Understanding Return On Capital Employed (ROCE)

For those that aren't sure what ROCE is, it measures the amount of pre-tax profits a company can generate from the capital employed in its business. The formula for this calculation on Autodesk is:

Return on Capital Employed = Earnings Before Interest and Tax (EBIT) ÷ (Total Assets - Current Liabilities)

0.24 = US$1.4b ÷ (US$10b - US$4.5b) (Based on the trailing twelve months to October 2024).

Thus, Autodesk has an ROCE of 24%. That's a fantastic return and not only that, it outpaces the average of 8.9% earned by companies in a similar industry.

Check out our latest analysis for Autodesk

roce
NasdaqGS:ADSK Return on Capital Employed December 19th 2024

In the above chart we have measured Autodesk's prior ROCE against its prior performance, but the future is arguably more important.

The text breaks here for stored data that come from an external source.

/-
Copyright (c) 2026 the pub-hodgecm-mathlib formalisation cell (harness21).  Prover seat hodgecm-mathlib-K2E3-p20 (g5), Track B «K2-LIT» ∕ h413
(`stmt-HodgeConjecture-24833`), line `K2_E3_EllipticInputs`, unit U12 §L, kernel road «RICHARDSON» for (L-B_GL) at `N = 3` (road owner K2E3-p11 (g4)),
brick (R2-Borel) part 2 ∕ (R1) CLOSED: `Λ_J` IS CARRIED BY `Ad·J`, `Λ_J ≠ 0`, AND `J(𝒩)(𝔤𝔩₃(F)) = ℂδ₀ ⊕ ℂΛ_E ⊕ ℂΛ_J` WITH BOTH MEASURES EXPLICIT.  2026-09-04.
-/
import Summits.HodgeConjecture.HodgeConjecture.Theorems.K2E3GL3BorelRichardsonMeasure     -- (R2-Borel) Lie side part 1 (this seat): `Λ_J` dictionary, `Ad`-invariance, Radon, §1 null lemma
import Summits.HodgeConjecture.HodgeConjecture.Theorems.K2E3GL3MinimalRichardsonMeasure    -- ★ p857400 (K2E3-p21 g4): `Λ_E` package + (R1d) with `Λ_E` discharged; brings ★ (R1d) p857363, ★ R1a∕R1b
import HarnessLib
import Summits.Ventures.Crystal3D.Kissing125.GSearchDefs3
import Summits.Ventures.Crystal3D.Kissing125.GSearchSearch2
import Summits.Ventures.Crystal3D.Kissing125.GSearchRoot2
import HarnessLib

/-!
# Root normalisation and the conclusion from the parts, κ-generic — part 3/4

HONEST FRAMING (cell pub-crystal3d, K-path at `h = 5/4`, V4 = κ as an explicit parameter): this is NOT a result printed
by Hales; it is his METHOD (arXiv:1209.6043, Theorem 3 + Lemmas 7–10, in the tree's form of a verified interval-arithmetic
growth search, `Literature/…/KissingSearch*.lean`) with the largest long-side cosine `κ` made an EXPLICIT PARAMETER
(`κ : Kappa`, carrying the two numeric facts the soundness proof uses: `-1/2 ≤ κ`, `κ < 1/4`).  Only the declarations
whose statement depends on `κ` are declared here (namespace `…Kissing125.GSearch`, the tree's short names, no renames);
every κ-free helper is the landed K25 copy (`…Kissing125.KissingSearch.*`) and every κ-free lemma is cited from the tree
(PRIVATE per-file citation aliases; `GSearchTransport.lean` holds `toT : St → tree St` and the transport equalities).  The K25
instance is `κ25 = ⟨7/32, …⟩`; `GSearchBridge.lean` identifies the generic checker at
`κ25` with the landed `Kissing125.KissingSearch.checkPart`, so the landed run files are consumed unchanged.  Generated by
`HOME/lean/kissing125/v4-prep/gen/mkgen.py`; nothing here is asserted about GAP(1.26) or any census.

THIS FILE: the κ-tainted declarations of `Literature/Geometry/DiscreteGeometry/KissingSearchRoot.lean` (part 3 of 4), with `κ : Kappa` threaded; κ-free declarations of that file are NOT re-declared publicly (the κ-free helpers are the landed K25 copies; the κ-free tree lemmas used by the proofs are cited through PRIVATE aliases at the top of the file).

## References
* T. C. Hales, *A proof of Fejes Tóth's conjecture on sphere packings with kissing number twelve*,
  arXiv:1209.6043 (2012): Definition 1, Theorem 2, Theorem 3, Lemmas 7–10. [`Hales2012`]
* R. E. Moore, *Interval Analysis* (1966), Theorem 3.1, §4.4. [`Moore1966`]
-/

namespace Summit.Ventures.Crystal3D.Kissing125

open Literature.Geometry.DiscreteGeometry
open Summit.Ventures.Crystal3D.Kissing125.KissingSearch

namespace GSearch

open Real Literature.Analysis.ValidatedNumerics KissingLP NonemptyInterval Finset

variable {κ : Kappa}

/-! ### κ-free tree lemmas used below, read over the K25 copies (PRIVATE citation aliases; the public
surface of this file is κ-generic only) -/

/-- K25 reading of the tree lemma `swap_lt_iff` (κ-free; proof = citation of the tree lemma). [folklore] -/
private theorem swap_lt_iff {a b : ℕ} (ha : a < 12) (hb : b < 12) (x : ℕ) :
  (Equiv.swap a b : ℕ → ℕ) x < 12 ↔ x < 12 :=
  Literature.Geometry.DiscreteGeometry.KissingSearch.swap_lt_iff ha hb x

/-- K25 reading of the tree lemma `validDom_mkR` (κ-free; proof = citation of the tree lemma). [folklore] -/
private theorem validDom_mkR {lo hi : ℕ} (h1 : 1 ≤ lo) (h2 : lo ≤ hi) (h3 : hi ≤ K) :
  ValidDom (mkR lo hi) :=
  Literature.Geometry.DiscreteGeometry.KissingSearch.validDom_mkR h1 h2 h3


section Transport
variable (M : KConf κ)
/-- **Normalisation**: a structure with the same conclusion, in good position at the labels
`0, 1, 2, 3, 4` and satisfying the root normalisation. [folklore] -/
theorem KConf.exists_good_rootInv : ∃ M' : KConf κ, (M'.Concl → M.Concl) ∧ M'.Good 0 1 2 3 4 ∧ M'.RootInv := by
  classical
  obtain ⟨v₀, p, q, p₃, p₄, G⟩ := M.exists_good
  -- five swaps
  have hv : v₀ < 12 := G.1
  have hσ₁ := swap_lt_iff hv (by norm_num : 0 < 12)
  have G₁ := M.good_relabel (Equiv.swap v₀ 0) hσ₁ G
  rw [Equiv.swap_apply_left] at G₁
  have hp₁ : (Equiv.swap v₀ 0) p < 12 := G₁.2.1
  have n01 : (0 : ℕ) ≠ (Equiv.swap v₀ 0) p := G₁.2.2.2.2.2.1
  have hσ₂ := swap_lt_iff hp₁ (by norm_num : 1 < 12)
  have G₂ := (M.relabel _ hσ₁).good_relabel (Equiv.swap ((Equiv.swap v₀ 0) p) 1) hσ₂ G₁
  rw [Equiv.swap_apply_left, Equiv.swap_apply_of_ne_of_ne n01 (by norm_num)] at G₂
  -- name the current images
  generalize hq₂ : (Equiv.swap ((Equiv.swap v₀ 0) p) 1) ((Equiv.swap v₀ 0) q) = q₂ at G₂
  generalize hr₂ : (Equiv.swap ((Equiv.swap v₀ 0) p) 1) ((Equiv.swap v₀ 0) p₃) = r₂ at G₂
  generalize hs₂ : (Equiv.swap ((Equiv.swap v₀ 0) p) 1) ((Equiv.swap v₀ 0) p₄) = s₂ at G₂
  have hq₂lt : q₂ < 12 := G₂.2.2.1
  have n02 : (0 : ℕ) ≠ q₂ := G₂.2.2.2.2.2.2.1
  have n12 : (1 : ℕ) ≠ q₂ := G₂.2.2.2.2.2.2.2.2.2.1
  have hσ₃ := swap_lt_iff hq₂lt (by norm_num : 2 < 12)
  have G₃ := ((M.relabel _ hσ₁).relabel _ hσ₂).good_relabel (Equiv.swap q₂ 2) hσ₃ G₂
  rw [Equiv.swap_apply_left, Equiv.swap_apply_of_ne_of_ne n02 (by norm_num),
    Equiv.swap_apply_of_ne_of_ne n12 (by norm_num)] at G₃
  generalize hr₃ : (Equiv.swap q₂ 2) r₂ = r₃ at G₃
  generalize hs₃ : (Equiv.swap q₂ 2) s₂ = s₃ at G₃
  have hr₃lt : r₃ < 12 := G₃.2.2.2.1
  have n03 : (0 : ℕ) ≠ r₃ := G₃.2.2.2.2.2.2.2.1
  have n13 : (1 : ℕ) ≠ r₃ := G₃.2.2.2.2.2.2.2.2.2.2.1
  have n23 : (2 : ℕ) ≠ r₃ := G₃.2.2.2.2.2.2.2.2.2.2.2.2.1
  have hσ₄ := swap_lt_iff hr₃lt (by norm_num : 3 < 12)
  have G₄ := (((M.relabel _ hσ₁).relabel _ hσ₂).relabel _ hσ₃).good_relabel (Equiv.swap r₃ 3) hσ₄ G₃
  rw [Equiv.swap_apply_left, Equiv.swap_apply_of_ne_of_ne n03 (by norm_num),
    Equiv.swap_apply_of_ne_of_ne n13 (by norm_num), Equiv.swap_apply_of_ne_of_ne n23 (by norm_num)] at G₄
  generalize hs₄ : (Equiv.swap r₃ 3) s₃ = s₄ at G₄
  have hs₄lt : s₄ < 12 := G₄.2.2.2.2.1
  have n04 : (0 : ℕ) ≠ s₄ := G₄.2.2.2.2.2.2.2.2.1
  have n14 : (1 : ℕ) ≠ s₄ := G₄.2.2.2.2.2.2.2.2.2.2.2.1
  have n24 : (2 : ℕ) ≠ s₄ := G₄.2.2.2.2.2.2.2.2.2.2.2.2.2.1
  have n34 : (3 : ℕ) ≠ s₄ := G₄.2.2.2.2.2.2.2.2.2.2.2.2.2.2.1
  have hσ₅ := swap_lt_iff hs₄lt (by norm_num : 4 < 12)
  have G₅ := ((((M.relabel _ hσ₁).relabel _ hσ₂).relabel _ hσ₃).relabel _ hσ₄).good_relabel (Equiv.swap s₄ 4) hσ₅ G₄
  rw [Equiv.swap_apply_left, Equiv.swap_apply_of_ne_of_ne n04 (by norm_num),
    Equiv.swap_apply_of_ne_of_ne n14 (by norm_num), Equiv.swap_apply_of_ne_of_ne n24 (by norm_num),
    Equiv.swap_apply_of_ne_of_ne n34 (by norm_num)] at G₅
  set M₅ := ((((M.relabel _ hσ₁).relabel _ hσ₂).relabel _ hσ₃).relabel _ hσ₄).relabel _ hσ₅ with hM₅
  have back : M₅.Concl → M.Concl := fun h =>
    M.concl_of_relabel _ hσ₁ ((M.relabel _ hσ₁).concl_of_relabel _ hσ₂ (((M.relabel _ hσ₁).relabel _ hσ₂).concl_of_relabel _ hσ₃
      ((((M.relabel _ hσ₁).relabel _ hσ₂).relabel _ hσ₃).concl_of_relabel _ hσ₄
        (((((M.relabel _ hσ₁).relabel _ hσ₂).relabel _ hσ₃).relabel _ hσ₄).concl_of_relabel _ hσ₅ h))))
  -- the tie-break, by the reflection `(1 2)(3 4)` if needed
  by_cases htb : ¬ (M₅.ty 0 4 < M₅.ty 0 3 ∨ (M₅.ty 0 3 = M₅.ty 0 4 ∧ M₅.ty 2 4 < M₅.ty 1 3))
  · exact ⟨M₅, back, G₅, G₅.contacts_eq, G₅.longSides_eq, htb⟩
  · push Not at htb
    set τ : Equiv.Perm ℕ := Equiv.swap 1 2 * Equiv.swap 3 4 with hτ
    have τ0 : τ 0 = 0 := by rw [hτ, Equiv.Perm.mul_apply]; decide
    have τ1 : τ 1 = 2 := by rw [hτ, Equiv.Perm.mul_apply]; decide
    have τ2 : τ 2 = 1 := by rw [hτ, Equiv.Perm.mul_apply]; decide
    have τ3 : τ 3 = 4 := by rw [hτ, Equiv.Perm.mul_apply]; decide
    have τ4 : τ 4 = 3 := by rw [hτ, Equiv.Perm.mul_apply]; decide
    have hτσ : ∀ a, τ a < 12 ↔ a < 12 := by
      intro a; rw [hτ, Equiv.Perm.mul_apply, swap_lt_iff (by norm_num) (by norm_num), swap_lt_iff (by norm_num) (by norm_num)]
    have G₆ := M₅.good_relabel τ hτσ G₅
    rw [τ0, τ1, τ2, τ3, τ4] at G₆
    have G₆' := (M₅.relabel τ hτσ).good_swap_roles G₆
    refine ⟨M₅.relabel τ hτσ, fun h => back (M₅.concl_of_relabel τ hτσ h), G₆', G₆'.contacts_eq, G₆'.longSides_eq, ?_⟩
    -- the types are exchanged
    have hty : ∀ a b, (M₅.relabel τ hτσ).ty a b = M₅.ty (τ.symm a) (τ.symm b) := fun a b => rfl
    have s0 : τ.symm 0 = 0 := by rw [Equiv.symm_apply_eq]; exact τ0.symm
    have s1 : τ.symm 1 = 2 := by rw [Equiv.symm_apply_eq]; exact τ2.symm
    have s2 : τ.symm 2 = 1 := by rw [Equiv.symm_apply_eq]; exact τ1.symm
    have s3 : τ.symm 3 = 4 := by rw [Equiv.symm_apply_eq]; exact τ4.symm
    have s4 : τ.symm 4 = 3 := by rw [Equiv.symm_apply_eq]; exact τ3.symm
    rw [hty, hty, hty, hty, s0, s1, s2, s3, s4]
    omega

end Transport

/-! ### Part C. The root states realize; the main abstract theorem -/

section Main

variable {M : KConf κ}

/-- Types are `0` or `1`. [folklore] -/
theorem KConf.ty_le_one (M : KConf κ) (p q : ℕ) : M.ty p q ≤ 1 := by unfold KConf.ty; split_ifs <;> norm_num

/-- Decoding the bits. [folklore] -/
theorem bitsOf_decode (M : KConf κ) : bitsOf M % 2 = M.ty 0 3 ∧ (bitsOf M / 2) % 2 = M.ty 1 3 ∧
    (bitsOf M / 4) % 2 = M.ty 0 4 ∧ (bitsOf M / 8) % 2 = M.ty 2 4 ∧ bitsOf M < 16 := by
  unfold bitsOf
  have := M.ty_le_one 0 3; have := M.ty_le_one 1 3; have := M.ty_le_one 0 4; have := M.ty_le_one 2 4
  omega

/-- A label pair of a triangle of `M`: the code `if ty = 0 then 0 else FULLR` means the truth.
[folklore] -/
theorem domSem_lab (M : KConf κ) {p q : ℕ} (hp : p < 12) (hq : q < 12) (hpq : p ≠ q) {t : Finset ℕ} (hT : t ∈ M.T)
    (hpt : p ∈ t) (hqt : q ∈ t) : DomSem κ (if M.ty p q = 0 then 0 else FULLR) (M.g p q) := by
  unfold KConf.ty
  by_cases hg : M.g p q = 1 / 2
  · rw [if_pos hg, if_pos rfl]; exact Or.inr (Or.inl ⟨rfl, hg⟩)
  · rw [if_neg hg, if_neg (by norm_num)]
    refine Or.inr (Or.inr ⟨validDom_mkR le_rfl (by unfold K; norm_num) le_rfl, by unfold FULLR mkR; norm_num, hg, ?_, ?_⟩)
    · rw [show rLo FULLR = 1 by unfold rLo FULLR mkR K; norm_num]
      have : gridPt κ (1 - 1) = -1 / 2 := by unfold gridPt; simp
      rw [this]
      have := M.side_bound t hT p hpt q hqt hpq
      push_cast; linarith
    · rw [show rHi FULLR = K by unfold rHi FULLR mkR K; norm_num]
      have : gridPt κ K = κ.val := by unfold gridPt K; ring
      rw [this]
      rcases M.dichot p q hp hq hpq with h | ⟨-, h⟩
      · exact absurd h hg
      · exact h

end Main

end GSearch

end Summit.Ventures.Crystal3D.Kissing125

If you're interested, you can view the analysts predictions in our free analyst report for Autodesk .

So How Is Autodesk's ROCE Trending?

The trends we've noticed at Autodesk are quite reassuring. The numbers show that in the last five years, the returns generated on capital employed have grown considerably to 24%. The company is effectively making more money per dollar of capital used, and it's worth noting that the amount of capital has increased too, by 158%. The increasing returns on a growing amount of capital is common amongst multi-baggers and that's why we're impressed.

On a related note, the company's ratio of current liabilities to total assets has decreased to 44%, which basically reduces it's funding from the likes of short-term creditors or suppliers. Therefore we can rest assured that the growth in ROCE is a result of the business' fundamental improvements, rather than a cooking class featuring this company's books. Nevertheless, there are some potential risks the company is bearing with current liabilities that high, so just keep that in mind.

In Conclusion...

All in all, it's terrific to see that Autodesk is reaping the rewards from prior investments and is growing its capital base. Since the stock has returned a solid 59% to shareholders over the last five years, it's fair to say investors are beginning to recognize these changes. With that being said, we still think the promising fundamentals mean the company deserves some further due diligence.

On a final note, we've found 1 warning sign for Autodesk that we think you should be aware of.

If you'd like to see other companies earning high returns, check out our free list of companies earning high returns with solid balance sheets here.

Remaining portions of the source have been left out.